Ata Meken is one of the oldest parties in the Kyrgyz republic, it was founded in 1992 by a centre-left group who splintered from the Erkin Kyrgyzstan Party. The party has been involved in all parliamentary elections since 1992 and its chairmen Tekebayev has attempted twice to become President.  The party suffered during Kyrgyzstan’s early presidencies: in 1995 the supreme court suspended him from running in the presidential elections, while in the 2007 parliamentary elections the party received 228,125 votes, but no seats. The party was involved in both revolutions 2005 and 2010, after which Tekebayev served as deputy prime minister in the interim government.

Currently the party is part of the ruling SDPK government coalition having won 7.7% of the 2015 parliamentary elections, winning them 11 seats. Although Ata Meken received the smallest number of seats in 2015, Tekebayev is a well-known figure in Kyrgyz politics, coming second in the 2000 presidential elections with 14% of the vote. It can be assumed that he will be running again in the fast approaching presidential elections. 

It has been suspected that Ata Meken would be the most likely dissident party within the ruling collation. President Atambayev went so far as to accuse them of having “one foot in government, one in opposition,” due their frequent and public criticism of the government of which they are a part.

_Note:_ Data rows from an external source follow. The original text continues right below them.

/-- **One round, continuing.** If `M` maps the word `u` to an output `0w` (flag down), then from the
embedded start of `M` on `u` the loop machine reaches the embedded start of `M` on `1 0 w`, inside
`P` if the displayed intermediate configurations are. [folklore] -/
theorem round_continue (lf u w : List Bool) {n : ℕ}
    (hrun : (flip bind M.step)^[n] (some (initList M (u.map eIn.symm))) =
      some (haltList M ((false :: w).map eOut.symm)))
    (hP_M : ∀ j ≤ n, ∀ d, (flip bind M.step)^[j] (some (initList M (u.map eIn.symm))) = some d →
      P (cfgM d lf))
    (hP_mv1 : ∀ L₁ L₂, L₁ ++ L₂ = (false :: w).map eOut.symm →
      P (cfg M (some (Sum.inr Ctrl.mv1)) M.initialState (update (botStk M) M.k₁ L₂) [] lf
        (L₁.reverse.map eOut) []))
    (hP_feed : ∀ t₁ t₂, t₁ ++ t₂ = (false :: w).reverse →
      P (cfg M (some (Sum.inr (Ctrl.feed true))) M.initialState
        (update (botStk M) M.k₀ (t₁.reverse.map eIn.symm)) [] lf t₂ []))
    (hP_end : P (cfgM (initList M ((true :: false :: w).map eIn.symm)) lf)) :
    RunsVia (C := LCfg M) (loopTM M eIn eOut).step P (cfgM (initList M (u.map eIn.symm)) lf)
      (cfgM (initList M ((true :: false :: w).map eIn.symm)) lf) := by
  -- the run of `M`, ending at `test` with the output `0 w` on `k₁`
  have h1 := runM M eIn eOut P hrun lf hP_M
  rw [cfgM_haltList] at h1
  -- `test`: flag down, push it back and go to `mv1`
  have e2 : (loopTM M eIn eOut).step (cfg M (some (Sum.inr Ctrl.test)) M.initialState
      (update (botStk M) M.k₁ ((false :: w).map eOut.symm)) [] lf [] []) =
      some (cfg M (some (Sum.inr Ctrl.mv1)) M.initialState
        (update (botStk M) M.k₁ ((false :: w).map eOut.symm)) [] lf [] []) :=
    step_test_false M eIn eOut M.initialState (botStk M) [] lf [] [] (w.map eOut.symm)
  -- the shape of the end configuration
  have hend_eq : cfgM (initList M ((true :: false :: w).map eIn.symm)) lf =
      cfg M (some (Sum.inl M.main)) M.initialState
        (update (update (botStk M) M.k₁ []) M.k₀ (eIn.symm true ::
          (((((false :: w).map eOut.symm).reverse.map eOut ++ []).reverse.map eIn.symm) ++
            update (botStk M) M.k₁ [] M.k₀))) [] lf [] [] := by
    rw [cfgM_initList, update_botStk_nil]
    simp [List.map_reverse]
  -- `mv1`
  have h3 := mv1_run M eIn eOut P M.initialState (botStk M) [] lf [] ((false :: w).map eOut.symm) []
    (fun L₁ L₂ h => by simpa using hP_mv1 L₁ L₂ h)
    (by simpa [update_botStk_nil, List.map_reverse] using hP_feed [] (false :: w).reverse (by simp))
  -- `feed true`
  have h4 := feed_run M eIn eOut P M.initialState true [] lf []
    (((false :: w).map eOut.symm).reverse.map eOut ++ []) (update (botStk M) M.k₁ [])
    (fun t₁ t₂ h => by
      have h' : t₁ ++ t₂ = (false :: w).reverse := by simpa [List.map_reverse] using h
      simpa [update_botStk_nil] using hP_feed t₁ t₂ h')
    (by rw [← hend_eq]; exact hP_end)
  rw [hend_eq]
  exact h1.trans (RunsVia.step_trans e2 h1.last (h3.trans h4))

Also since the 2015 election the party has been involved in suspicious internal reorganisation activities, namely the departure of some of the recently elected MPs. The most surprising departure is of Joomart Saparbayev, the country’s youngest legislator, best known for his accusations of corruption against then Prime Minister Omurbek Babanov which resulted in the Prime Minister’s resignation. It is said that he is leaving politics to pursue his business interests, although this seems unlikely as he was a rising star in Ata Meken. His departure is attributed to internal conflict in the party, as many other parties MPs who may not have achieved their targets in the election campaign are seemingly being forced to resign. A troubling development for Kyrgyzstan’s political future. 

 

Key Members

Omurbek Tekebayev – Party Chairmen, deputy prime minister in the interim government and presidential nominee.

 

Highlights

1992 – Party is founded

1994 – Parliamentary elections – won 5 seats in parliament

1995 – Presidential elections – Chairmen Tekebayev nominated for elections, however his nomination is rejected by the supreme court

2000 – Parliamentary elections – won 2 seats in parliament

2000 Presidential elections – came second in the 2000 presidential elections with 14% of the vote

2005 – Tulip Revolution – took an active role in the opposition to the government

2007 – Parliamentary elections – received 228,125 votes, but no seats

2010 – Parliamentary elections – won 18 seats in parliament

2010 Revolution – took an active role in the opposition to the government

2010 – Chairmen Tekebayev becomes deputy prime minister in the interim government

2011 Ata Meken joins the governing coalition formed by the SDPK, Respublika and Ar-Namys

2015 – Parliamentary elections – won 7.7% of the vote, winning them 11 seats. Ata Meken joins the governing coalition formed by the SDPK, Onuguu-Progress, Kyrgyzstan party and the SDPK.